That would be Marine le Pen of the National Front:
She calls for the collapse of the EU and talks about nationalising banks. She sees the US as a purveyor of dangerous policies and Russia as a more suitable friend. She wants to bring an end to immigration and believes the republic is under Islamist assault.
Radical as Marine Le Pen’s vision for France may be, the prospect of her National Front (FN) policies becoming reality is no longer pure fantasy. “It’s the Front’s moment,” Ms Le Pen declares in an interview with the Financial Times.
Two months after the terrorist attacks on Charlie Hebdo, the French satirical magazine and a Jewish supermarket in Paris, the far-right party has cemented its standing as the most dynamic political force in a frightened and frustrated country; its 46-year-old leader now regarded as a possible winner of the presidency in 2017. Polls place the FN ahead of the centre-right UMP and ruling Socialist parties in the first round of this month’s local elections, with one giving it about 33 per cent of the vote.
As the French elections approach, you’ll be hearing a lot of nonsense from the Left about “neo-Nazism,” right-wing crazies, etc.
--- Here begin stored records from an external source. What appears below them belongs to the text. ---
import Summits.HubbardSuperconductivity.HubbardSuperconductivity.Theorems.AnisotropyChordTransferFibre3FinXDEvalW

/-!
# Route `AnisotropyChord` / H0 rotor rung: FIN per-`L` SIDE-CONDITION cell facts, `L = 19` (GM₃ cells 6–8)

Kernel facts `sdCellAnyZ 19 (49/50) 20 la lb (c, bn, aD) = true` (regime clause `mHole ≥ 0 ∧ facMI·η·(aD + b/(2+cos θ)) < c` on the cell, or vacuity), g5's `xbEval` objects, `decide +kernel`.
Prover seat `hubbard-h0-rotor-p3` g7; helper for piece A = stmt-HubbardSuperconductivity-23918 of rung 19089 (`--supports`, helper class).
WHAT THIS IS NOT: nothing here proves superconductivity in the Hubbard model (rotor TARGET as worded stays FALSE, g15 verdict); kernel facts /
assembly for ONE conditional reduction at one `L`.
-/

set_option linter.dupNamespace false
set_option autoImplicit false

namespace Summit.HubbardSuperconductivity.HubbardSuperconductivity.Theorems.AnisotropyChord.Transfer.Fibre3

namespace FinXD

/-- side-condition cell `[192683420741458, 203847802595911]` of `L = 19` (`hi`). [folklore] -/
theorem sd19_6 : sdCellAnyZ 19 (49/50 : ℚ) 20 192683420741458 203847802595911 ((1 : ℚ), (1 : ℕ), (1 : ℚ)) = true := by (rw [← sdCellAnyZW_eq]; decide +kernel)

/-- side-condition cell `[203847802595911, 211290962091814]` of `L = 19` (`hi`). [folklore] -/
theorem sd19_7 : sdCellAnyZ 19 (49/50 : ℚ) 20 203847802595911 211290962091814 ((1 : ℚ), (1 : ℕ), (1 : ℚ)) = true := by (rw [← sdCellAnyZW_eq]; decide +kernel)

/-- side-condition cell `[211290962091814, 216253337815800]` of `L = 19` (`hi`). [folklore] -/
theorem sd19_8 : sdCellAnyZ 19 (49/50 : ℚ) 20 211290962091814 216253337815800 ((1 : ℚ), (1 : ℕ), (1 : ℚ)) = true := by (rw [← sdCellAnyZW_eq]; decide +kernel)

end FinXD

end Summit.HubbardSuperconductivity.HubbardSuperconductivity.Theorems.AnisotropyChord.Transfer.Fibre3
And it’s true that under Jean-Marie le Pen, Marine’s father, the Front edged a little too close to anti-Semitism for comfort. But to hear her talk, she’s moving away from that:
To detoxify the FN’s brand, she has distanced herself from anti-semitic comments made by her father and party founder, Jean-Marie Le Pen, who has described the gas chambers as “a detail” of the second world war. There are times, she says, when she and her father disagree. “But I am the president of the National Front and he’s the honorary president. I determine the . . . line.”
In any case, the Left has brought this upon itself. The mass importation of culturally alien Muslims into the heart of Europe was bound to have some consequences and here they are, chickens coming home to roost.
She sneers when asked to judge the government’s plan to tackle homegrown jihadism, rattling off her own list of hardline measures, including a zero-tolerance policy towards attacks on French secularism, enforcement of French-speaking preachers in mosques and stripping dual-nationality jihadis who fight abroad of their French citizenship. Going further, Ms Le Pen also wants a radical overhaul of French foreign policy in which relations with the regime of Syrian president Bashar al-Assad would be restored and those with the likes of Qatar and Turkey, which she alleges support terrorism, reviewed.
She calls the US “the most discredited power in the [Middle East] region” and says it cannot be seen as a partner in the global struggle against jihadis. Instead, defeating the Islamic State of Iraq and the Levant, the group known as Isis, will only be achieved by involving Russia.
She’s got that right, at least. You don’t have to agree with every plank in le Pen’s platform to see that she will be a formidable candidate. Especially now that the National Front is on track to become the largest political party in France. Bonne chance!